Concomitant use of heparin and doxorubicin may increase the clearance of doxorubicin. Furthermore, precipitates may be formed that lead to inactivation of both drugs.

Adverse Effects (ADRs)

The following adverse reactions have been reported with doxorubicin and are listed below by MedDRA system organ class and frequency. To assess adverse effects, the following frequency conventions will be used:

Very popular: 1/10

Common: 1/100 to <1/10

Uncommon: 1/1,000 to <1/100

Rare: 1/10,000 to <1/1,000

Very rare: <1/10,000

Unknown: not estimated from available data.

Infections and parasitic infections

Very common: Infection. Common: Infection/sepsis. Uncommon: septic shock.

Benign, malignant and unspecified tumors (including cysts and polyps)

Uncommon: Acute lymphocytic leukemia, acute myeloid leukemia.

Blood and lymphatic system disorders

Very common: Myelosuppression, leukopenia, neutropenia, anemia, thrombocytopenia, tissue hypoxia or necrosis, febrile neutropenia. Uncommon: Secondary myeloid leukemia.

Immune system disorder

Rare: Angioedema of the eyes, lips and tongue with respiratory failure. Very rare: Anaphylaxis. Not known: Anaphylactic reaction.

Metabolic and nutritional disorders

Very common: Anorexia. Common: Dehydration. Very rare: Hyperuricemia. Not known: Tumor lysis syndrome.

Visual disturbances

Common: Conjunctivitis. Not known: Keratitis, lacrimation.

Disorders on the heart

Common: Cardiotoxicity, such as cardiomyopathy, sinus tachycardia, tachyarrhythmias, bradycardia, congestive heart failure. Very rare: atrioventricular block, bundle-branch block.

Vascular disorder

Very common: Thrombophlebitis. Common: Phlebitis, hemorrhage. Uncommon: Thrombosis. Very rare: Shock. Unknown: Hot flashes.

Respiratory, thoracic and mediastinal disorders

Rare: Respiratory depression, swelling of the nasal mucosa, tachypnea, dyspnea, radiation pneumonia.

Digestive disorders

Very common: Nausea/vomiting, stomatitis/mucositis, diarrhea. Common: Esophagitis, abdominal pain or burning sensation. Uncommon: Gastrointestinal bleeding, colitis, erosive gastritis, necrotizing colitis, sometimes serious infections in case of concomitant use of doxorubicin and cytarabine. Very rare: Ulcers, discolouration of oral mucosa.

Hepatobiliary disorders

Not known: Hepatotoxicity, transient elevation of liver enzymes.

Skin and subcutaneous tissue disorders

Very common: Local toxicity, nail peeling, rash, erythema, photosensitivity, alopecia. Common: Pruritus, sensitization of the irradiated area (“relapse syndrome”), skin and nail hyperpigmentation, urticaria. Very rare: Erythema acral. Not known: Palmar-feet sensory syndrome.

Musculoskeletal and connective tissue disorders

Very rare: Generalized myasthenia gravis. Not known: Joint pain.

Urinary disorders

Common: after injection into the bladder: cystitis with dysuria, dysuria, hematuria, polyuria, nocturia, burning urine, necrosis, bladder spasm. Not known: Red urine color change 1-2 days after taking the drug, acute renal failure.

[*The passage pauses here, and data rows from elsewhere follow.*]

import Summits.ResolutionOfSingularities.ResolutionOfSingularities.Theorems.HilbertSamuelEliminationSigmaMaxModificationsCorridor3SigmaCornerService
import Summits.ResolutionOfSingularities.ResolutionOfSingularities.Theorems.HilbertSamuelEliminationSigmaMaxModificationsCorridor3SigmaCornerRankImposed
import HarnessLib

/-!
# [OURS · L1 W4.2] `Corridor3SigmaCornerServiceVacuity` — §4c of `…Corridor3SigmaCornerService` (split for the 400-line lint): the VACUITY CERTIFICATE for the
# sketch's unrelativised `IsAdmissibleOracle`, and rows CORNER-SCHEDULE / CORNER-NEG RE-KEYED to admissibility ALONG THE RUN

Typer res-L1-type-o1 (OURS typer G4; res-L1-w42-plan-1 RULINGS v3.14-11 (CL)(iii) / v3.14-11c (CR); TYPER VACUITY NOTE #2 2026-08-27T10:15:24Z). FINDING
(kernel-checked below): idea-2's `IsAdmissibleOracle O` (Sketch r7 §2, hosted verbatim in the sibling) quantifies its stopping and legal-centre clauses over
ALL `S : Stage 3 = List (Cone 3)`, including junk lists that no run ever meets; at the junk stage `[junkCone (2/5), junkCone (1/5)]` (same rays; one ACTIVE
board `(2/5,2/5,2/5)`; a companion board `(1/5,1/5,1/5)` admitting NO permissible slot set, and `Stage.LegalCentre` constrains every cone containing the face,
active or not) the stopping clause forces `O S = some R` and the legal-centre clause is then unsatisfiable — for EVERY oracle `O`. Hence AS TYPED
`MaxRankServiceTerminates` is VACUOUSLY TRUE and `FairServiceCanDiverge` is FALSE for the trivial reason (same failure class as the unscoped
`IsAdmissibleStrategy` of the σ-layer, res-D-pv-047 09:51:53Z). The DESIGN is untouched (σ_ρ's runs from initial stages only meet coherent fan stages); the
intended content is carried by the re-keyed rows `MaxRankServiceTerminatesAlong` / `FairServiceCanDivergeAlong` over `IsAdmissibleOracleAlong O S₀`
(admissibility demanded only at the stages of `O`'s own run from `S₀`), and `sigmaRho_admissibleAlong_of_coherent` plugs the sibling's coherent-stage
admissibility of `σ_ρ` into that shape; `not_imposedStaysBelow_row` records BY NAME that the hosted row `ImposedStaysBelow` is REFUTED (res-type-022's
kernel witness p523797). OURS (cell res-hironaka, slot W4.2); NOT statements of the manuscript [Hironaka2017] nor of [CossartJannsenSaito2020] /
[Spivakovsky1983]; AI typing, weaker than expert review; helper `--supports stmt-ResolutionOfSingularities-19249 --as helper` (counted 0).
-/

noncomputable section

set_option linter.dupNamespace false

namespace Summit.ResolutionOfSingularities.ResolutionOfSingularities.Cruxes.SigmaMaxModifications.IdeasL1Idea2R7

open Finset Literature.Combinatorics.HironakaPolyhedraGame
open Summit.ResolutionOfSingularities.ResolutionOfSingularities.Theorems.SigmaMaxModificationsCorridor3.Sigma.CornerRank

section Vacuity

open Classical

variable {n : ℕ}

/-! ### §4c  VACUITY CERTIFICATE for the unrelativised `IsAdmissibleOracle`, and the rows RE-KEYED to admissibility ALONG THE RUN (typer; NEW) -/

/-- [OURS · L1 W4.2] **ADMISSIBILITY ALONG THE ORACLE'S OWN RUN from `S₀`** — the honest form of `IsAdmissibleOracle` (which quantifies over ALL
stages, including junk lists of cones, and is unsatisfiable, `not_isAdmissibleOracle_three`): at every stage the run from `S₀` visits, `O` stops iff
no board is active and otherwise names a legal centre. NOT a statement of any manuscript. [folklore] -/
def IsAdmissibleOracleAlong (O : Oracle n) (S₀ : Stage n) : Prop :=
  ∀ k, (O (run O S₀ k) = none ↔ ∀ c ∈ run O S₀ k, ¬ c.Active) ∧ ∀ R, O (run O S₀ k) = some R → (run O S₀ k).LegalCentre R

/-- Unrelativised admissibility gives admissibility along every run (the converse is the point: it fails). [folklore] -/
theorem IsAdmissibleOracle.along {O : Oracle n} (h : IsAdmissibleOracle O) (S₀ : Stage n) : IsAdmissibleOracleAlong O S₀ :=
  fun k => h (run O S₀ k)

/-- [OURS · L1 W4.2] **ROW CORNER-SCHEDULE, RE-KEYED** (`MaxRankServiceTerminates` with admissibility demanded ALONG THE RUN from the initial stage
only): an oracle serving at every step a board of maximal rank with a rank-optimal move, admissible along its own run from `initialStage A`,
terminates. OPEN (idea-2's model: 3532/3532 starts). [OURS · conjecture] -/
def MaxRankServiceTerminatesAlong : Prop :=
  ∀ σ : Finset (Fin 3 → ℚ) → Finset (Fin 3), (∀ A, IsPosition A → ¬ Won A → IsRankOptimal A (σ A)) →
    ∀ O : Oracle 3, ServesMaxRank O σ →
      ∀ A : Finset (Fin 3 → ℚ), IsPosition A → IsAdmissibleOracleAlong O (initialStage A) → Terminates O (initialStage A)

/-- [OURS · L1 W4.2] **ROW CORNER-NEG, RE-KEYED** (`FairServiceCanDiverge` with admissibility along the run): a legal positional strategy winning
Hironaka's game from every 3-dimensional position, and an oracle serving it, admissible along its run from some initial trinomial stage, whose run
never terminates (witness of record: Spivakovsky's σ + round-robin from `((0,2,2),(3,1,3))/3`, idea-2 j274806 J9). [OURS · conjecture ← model] -/
def FairServiceCanDivergeAlong : Prop :=
  ∃ σ : Finset (Fin 3 → ℚ) → Finset (Fin 3),
    IsLegalStrategy σ ∧ (∀ A, IsPosition A → ¬ Won A → StrategyWinsFrom σ A) ∧
    ∃ O : Oracle 3, Serves O σ ∧
      ∃ A : Finset (Fin 3 → ℚ), IsPosition A ∧ IsAdmissibleOracleAlong O (initialStage A) ∧ ¬ Terminates O (initialStage A)

/-- The JUNK CONE of the vacuity certificate: standard rays, the one-generator board `(q, q, q)`. [folklore] -/
def junkCone (q : ℚ) : Cone 3 :=
  ⟨fun i j => if i = j then 1 else 0, {fun _ => q}⟩

/-- The junk board `(2/5, 2/5, 2/5)` is ACTIVE (`Σ = 6/5 > 1`). [folklore] -/
theorem junkCone_active : (junkCone (2 / 5)).Active := by
  rintro ⟨a, ha, hsum⟩
  simp only [junkCone, Finset.mem_singleton] at ha
  subst ha
  simp only [Finset.sum_const, Finset.card_univ, Fintype.card_fin, nsmul_eq_mul] at hsum
  norm_num at hsum

/-- No slot set is permissible at the junk board `(1/5, 1/5, 1/5)` (`Σ ≤ 3/5 < 1`). [folklore] -/
theorem not_isPermissible_junkCone (T : Finset (Fin 3)) : ¬ IsPermissible (junkCone (1 / 5)).pos T := by
  intro h
  have h1 := h (fun _ => (1 / 5 : ℚ)) (by simp [junkCone])
  simp only [Finset.sum_const, nsmul_eq_mul] at h1
  have hcard : (T.card : ℚ) ≤ 3 := by exact_mod_cast (Finset.card_le_univ T).trans_eq (Fintype.card_fin 3)
  nlinarith

/-- **VACUITY CERTIFICATE: `IsAdmissibleOracle O` HOLDS FOR NO `O : Oracle 3`.** At the junk stage `[junkCone (2/5), junkCone (1/5)]` (same rays,
one active board whose companion board admits no permissible slot set) the stopping clause forces `O S = some R`, the legal-centre clause then
demands permissibility at the companion cone — impossible. Hence, AS TYPED in the sketch, `MaxRankServiceTerminates` is vacuously true and
`FairServiceCanDiverge` false; the re-keyed rows `…Along` above carry the intended content. [folklore] -/
theorem not_isAdmissibleOracle_three (O : Oracle 3) : ¬ IsAdmissibleOracle O := by
  intro hO
  obtain ⟨hstop, hlegal⟩ := hO [junkCone (2 / 5), junkCone (1 / 5)]
  cases hOS : O [junkCone (2 / 5), junkCone (1 / 5)] with
  | none =>
    exact ((hstop.mp hOS) (junkCone (2 / 5)) (by simp)) junkCone_active
  | some R =>
    obtain ⟨-, ⟨c₀, hc₀, hcont, -⟩, hperm⟩ := hlegal R hOS
    -- every cone of the junk stage has the same rays, so the companion cone contains `R` too
    have hrays : c₀.ray = (junkCone (1 / 5)).ray := by
      simp only [List.mem_cons, List.not_mem_nil, or_false] at hc₀
      rcases hc₀ with rfl | rfl <;> rfl
    have hcont' : (junkCone (1 / 5)).Contains R := by
      intro r hr
      have := hcont hr
      rwa [hrays] at this
    exact not_isPermissible_junkCone _ (hperm (junkCone (1 / 5)) (by simp) hcont')

/-- AS TYPED, `MaxRankServiceTerminates` is VACUOUSLY TRUE (its admissibility hypothesis is never met). [folklore] -/
theorem maxRankServiceTerminates_vacuous : MaxRankServiceTerminates :=
  fun _ _ O hO => absurd hO (not_isAdmissibleOracle_three O)

/-- AS TYPED, `FairServiceCanDiverge` is FALSE for the trivial reason (no admissible oracle exists). [folklore] -/
theorem not_fairServiceCanDiverge : ¬ FairServiceCanDiverge := by
  rintro ⟨σ, -, -, O, hO, -⟩
  exact not_isAdmissibleOracle_three O hO

/-- `σ_ρ` is admissible ALONG any run all of whose stages are COHERENT (the form in which `MaxRankServiceTerminatesAlong` consumes it; coherence of
`run sigmaRho (initialStage A) k` is the fan / star-subdivision invariant, not proved here). [folklore] -/
theorem sigmaRho_admissibleAlong_of_coherent {S₀ : Stage 3} (hS : ∀ k, (run sigmaRho S₀ k).Coherent) :
    IsAdmissibleOracleAlong sigmaRho S₀ :=
  fun k => sigmaRho_admissibleAt_of_coherent (hS k)


/-- **ROW `ImposedStaysBelow` (hosted by name in the sibling) IS REFUTED** — by res-type-022's kernel witness `CornerRank.not_imposedStaysBelow`
(p523797: `A = {(2/3,2/3,4/3)}`, `Γ = {0,2}`, `A' = {(2/3,1,4/3)}`, imposed child of rank `≥ 3`); the named `def` and the refuted inline statement are
the same proposition. [folklore] -/
theorem not_imposedStaysBelow_row : ¬ ImposedStaysBelow :=
  Summit.ResolutionOfSingularities.ResolutionOfSingularities.Theorems.SigmaMaxModificationsCorridor3.Sigma.CornerRank.not_imposedStaysBelow

end Vacuity

end Summit.ResolutionOfSingularities.ResolutionOfSingularities.Cruxes.SigmaMaxModifications.IdeasL1Idea2R7

end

Reproductive system and mammary gland disorders

Very rare: Amenorrhea, decreased sperm count, loss of sperm.

General disorders and at the injection position

Very common: Fever, weakness, chills. Common: Reactions at the infusion site. Very rare: Fatigue/Weakness. Not known: Venous sclerosis.

Tests

Very common: asymptomatic decrease in LVEF, abnormal electrocardiogram, abnormal transaminase value levels, weight gaina.

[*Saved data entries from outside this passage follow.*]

import Summits.QuantumFields.YangMills.Theorems.BalabanUVNodesN16Step04TorusBridge
import HarnessLib

/-!
# YM-DAG node N16 (NE3), the located averaging pin (42) ↔ (0.4) — part 26: THE PIN AT THE LEVEL OF BOND VARIABLES — in a local exponential gauge the (0.4)-shaped
# coarse bond variable `exp(X₀.₄)·V(q+s; seg)` IS the coarse gauge transform `e^{Λ(q)}·V̄₄₂(q,κ)·e^{−Λ(q+Le_κ)}` of Bałaban's (42) UP TO SECOND ORDER; through part 25 the
# same holds for the (0.4) average OF RECORD

Cell `pub-ymgap`, width seat `pub-ymgap-dag-n16-w3` (director-ym №197 ∕ HUMAN RULING D-0149), generation 8; part 26 of the W1b lineage (part 13 p614236 — the linear
defect is the EXACT coarse gradient `Λ(q) − Λ(q+Le_κ)` minus the base segments, abelian: exact coarse gauge `expUnit_T04_eq_coarseGauge_bavg`; part 22 p630593 — the
exponents differ by that gradient up to `ρ₂(ℓ_s,a) + ρ₂(ℓ,a)`; part 25 p636850 — the exponent of record IS part 22's (0.4)-shaped exponent).
`--kind proof --supports stmt-QuantumFields-27366 --as helper` (K3⁸; count-neutral; 0 `def`).  `bears_on: R4∕N16`.

THE POINT.  Parts 13∕22∕25 state the pin for EXPONENTS.  A consumer of block averages reads BOND VARIABLES `V̄(c) ∈ G`.  This file integrates the exponent statement once:
 * §1 FIRST-ORDER EXPANSION DATA compose (b07's `norm_mul_sub_one_sub_le`, `mul_sub_one_norm_le`, `expRem_add`): `expansion_mul`; the data of an exponential
   (`norm_exp_sub_one_le_of_norm_le`) and of a straight transporter in a local exponential gauge (b07's `walk_linear`).
 * §2 ★★★ `norm_expX04_mul_seg_sub_coarseGauge_bavg_le` (B7 fold, any complete normed `ℂ`-algebra `𝔸`, any `d`, any offset `s`): with `V_b = e^{A_b}`, `‖A_b‖ ≤ a` near the
   block (part 22's hypotheses),
   `‖exp(X₀.₄)·V(q+s; seg κ L) − e^{Λ(q)}·(bavg L V q κ)·e^{−Λ(q+Le_κ)}‖ ≤ [ρ₂(ℓ_s,a) + ρ₂(ℓ,a)] + expRem(‖X₀.₄‖ + La) + expRem(‖Λ(q)‖ + ‖X₄₂‖ + La + ‖Λ(q+Le_κ)‖)`,
   `X₀.₄` = part 22's displayed (0.4)-shaped exponent at base `q+s`, `Λ` = part 13's displayed site function, `X₄₂ = Xavg L V q κ`: the first-order parts of the two
   products differ by EXACTLY part 22's quantity; every term on the right is second order (all four norms are first order in `a`).
 * §3 ★★ `norm_avOfRecord_avg_sub_coarseGauge_bavg_le` (`d = 4`, `𝔸 = M_N(ℂ)`, `s = h·𝟙`): on the (0.4) guard, THE AVERAGE OF RECORD `↑((avOfRecord F N t k).avg V c)` is within
   the same second-order bound of `e^{Λ(q_c)}·bavg F.L V̂ q_c c.dir·e^{−Λ(q_c + Le)}`, `V̂ = liftCfgOfRecord₁₁ F N t k V`, `q_c = section(emb c₋) − s` (part 25's
   `coe_avOfRecord_avg_eq_exp_corner` + `sum_idx_eq_symSum`).  This is the (42) ↔ (0.4) pin as a statement about Bałaban's objects: per step and per block the
   averaging OF RECORD is a coarse gauge transform of (42) up to gauge-INVARIANT second order (numerically `≈ 0.1·ε³` on plaquette traces, `W3-PIN-ANATOMY-v6∕v7`).
HONEST FRAMING.  [folklore] normed-algebra bookkeeping BY NAME over b07 (`walk_linear`, `norm_mul_sub_one_sub_le`, `expRem_add`) and parts 22∕25; 0 `def`, 0 `sorry`; the
local exponential representation and the guard are DISPLAYED hypotheses; nothing about minimisers; nothing of [Balaban1985Averaging] ∕ [Balaban1987RG1] asserted beyond
what the tree proves; K3⁸∕K3⁷ stubs NOT touched; N16 ∕ NE3 NOT discharged; count-neutral (typed 28∕28 · discharged 5∕28 — unmoved).  One finite four-torus programme
at fixed `ε` — the Yang–Mills mass gap (Clay) is NOT proved by any of this; R4 closes the conditional finite-𝕋⁴ rung `BalabanLadder.UV` only; nothing continuum ∕ ℝ⁴ ∕ OS.
-/

set_option autoImplicit false

open scoped BigOperators Matrix Matrix.Norms.L2Operator
open NormedSpace

namespace Summit.QuantumFields.YangMills.BalabanUVNodes.N16Eq04BondLevelGauge

open Literature.MathematicalPhysics.QuantumFieldTheory.Balaban1983to89
open B7Prop1Explicit (Site Letter hol seg revWord e l1 asum treeWord boxVec Xavg bavg expUnit val_expUnit expRem expRem_add expRem_mono expRem_nonneg
  norm_mul_sub_one_sub_le norm_exp_sub_one_le_of_norm_le walk_linear length_seg exp_mul_exp_sub_one)
open B12ContourAverage253 (permWord)
open Literature.MathematicalPhysics.QuantumFieldTheory.Balaban1983to89.T4Continuum (T4Family loopWord)
open BlockAveraging (Idx off Small)
open ExpMeanLog (expMeanLogSU)
open Node00 (MatA SU cfgOfRecord avOfRecord liftCfgOfRecord₁₁)
open Summit.QuantumFields.YangMills.BalabanUVNodes.N16Eq04SameBlocksNonAbelian (norm_X04avg_sub_Xavg_sub_coarseGrad_le)
open Summit.QuantumFields.YangMills.BalabanUVNodes.N16Step04TorusBridge (coe_avOfRecord_avg_eq_exp_corner sum_idx_eq_symSum)

noncomputable section

/-! ## §1 First-order expansion data and their composition -/

section Expansion

variable {𝔸 : Type*} [NormedRing 𝔸] [NormOneClass 𝔸] [NormedAlgebra ℂ 𝔸] [CompleteSpace 𝔸]

omit [NormOneClass 𝔸] [NormedAlgebra ℂ 𝔸] [CompleteSpace 𝔸] in
/-- **COMPOSITION OF FIRST-ORDER EXPANSION DATA**: if `‖g − 1‖ ≤ e^α − 1`, `‖g − 1 − A‖ ≤ ρ(α)` and `‖h − 1‖ ≤ e^β − 1`, `‖h − 1 − B‖ ≤ ρ(β)` (`α, β ≥ 0`), then
`‖gh − 1‖ ≤ e^{α+β} − 1` and `‖gh − 1 − (A + B)‖ ≤ ρ(α+β)` (b07's `norm_mul_sub_one_sub_le`, `mul_sub_one_norm_le`, `expRem_add`; the step of `walk_linear`). [folklore] -/
theorem expansion_mul {g h A B : 𝔸} {α β : ℝ} (hα : 0 ≤ α) (hβ : 0 ≤ β)
    (hg : ‖g - 1‖ ≤ Real.exp α - 1 ∧ ‖g - 1 - A‖ ≤ expRem α) (hh : ‖h - 1‖ ≤ Real.exp β - 1 ∧ ‖h - 1 - B‖ ≤ expRem β) :
    ‖g * h - 1‖ ≤ Real.exp (α + β) - 1 ∧ ‖g * h - 1 - (A + B)‖ ≤ expRem (α + β) := by
  have h1 : 0 ≤ Real.exp α - 1 := by have := Real.one_le_exp hα; linarith
  have h2 : 0 ≤ Real.exp β - 1 := by have := Real.one_le_exp hβ; linarith
  refine ⟨?_, ?_⟩
  · refine (B7Prop6Bound.mul_sub_one_norm_le _ _).trans ?_
    rw [← exp_mul_exp_sub_one]
    gcongr
    · exact hg.1
    · exact hh.1
  · refine (norm_mul_sub_one_sub_le _ _ _ _).trans ?_
    rw [expRem_add]
    gcongr
    · exact hg.1
    · exact hh.1
    · exact hg.2
    · exact hh.2

omit [NormOneClass 𝔸] in
/-- Expansion data of an exponential: `‖e^X − 1‖ ≤ e^{‖X‖} − 1`, `‖e^X − 1 − X‖ ≤ ρ(‖X‖)`. [folklore] -/
theorem expansion_exp (X : 𝔸) : ‖exp X - 1‖ ≤ Real.exp ‖X‖ - 1 ∧ ‖exp X - 1 - X‖ ≤ expRem ‖X‖ :=
  norm_exp_sub_one_le_of_norm_le le_rfl

omit [NormOneClass 𝔸] in
/-- Expansion data of `e^{−X}` with the linear part `−X`, in the letter `‖X‖`. [folklore] -/
theorem expansion_exp_neg (X : 𝔸) : ‖exp (-X) - 1‖ ≤ Real.exp ‖X‖ - 1 ∧ ‖exp (-X) - 1 - (-X)‖ ≤ expRem ‖X‖ := by
  have h := expansion_exp (-X)
  rwa [norm_neg] at h

variable {d : ℕ}

omit [NormOneClass 𝔸] in
/-- Expansion data of a STRAIGHT TRANSPORTER `V(p; seg κ L)` in a local exponential gauge `V_b = e^{A_b}`, `‖A_b‖ ≤ a` within `|·|₁`-distance `R ≥ L` of `p`: linear part
`A_p(seg κ L)`, letter `La` (b07's `walk_linear`). [cite: Balaban1985Averaging, p.25 (displays before (47))] -/
theorem expansion_hol_seg (V : Site d → Fin d → 𝔸ˣ) (A : Site d → Fin d → 𝔸) (p : Site d) (κ : Fin d) (L R : ℕ) (hLR : L ≤ R) {a : ℝ} (ha : 0 ≤ a)
    (hVA : ∀ (x : Site d) (μ : Fin d), l1 (x - p) ≤ R → ((V x μ : 𝔸ˣ) : 𝔸) = exp (A x μ) ∧ ‖A x μ‖ ≤ a) :
    ‖((hol V p (seg κ (L : ℤ)) : 𝔸ˣ) : 𝔸) - 1‖ ≤ Real.exp (L * a) - 1 ∧ ‖((hol V p (seg κ (L : ℤ)) : 𝔸ˣ) : 𝔸) - 1 - asum A p (seg κ (L : ℤ))‖ ≤ expRem (L * a) := by
  have h := walk_linear V A p R ha hVA (seg κ (L : ℤ)) p (by rw [sub_self, length_seg, Int.natAbs_natCast]; simp [l1, hLR])
  rwa [length_seg, Int.natAbs_natCast] at h

end Expansion

/-! ## §2 The pin at the level of bond variables on the B7 fold -/

section Fold

variable {d : ℕ}
variable {𝔸 : Type*} [NormedRing 𝔸] [NormOneClass 𝔸] [NormedAlgebra ℂ 𝔸] [CompleteSpace 𝔸]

aIn women with early breast cancer receiving adjuvant doxorubicin (NSABP Study B-15).

Side effects reported with doxorubicin treatment are usually reversible.

Experience after bringing the drug to market

Benign, malignant and non-specific tumors (including cysts and polyps)

Very rare: Secondary oral tumor.

Preservation

Store at 2-8°C and protect from light. Do not freeze.

Stability after dilution is 28 days if refrigerated and 4 days at room temperature.

Presentation and packaging

Concentrated solution for infusion: box of 1 vial of 5mL, box of 1 vial of 25mL.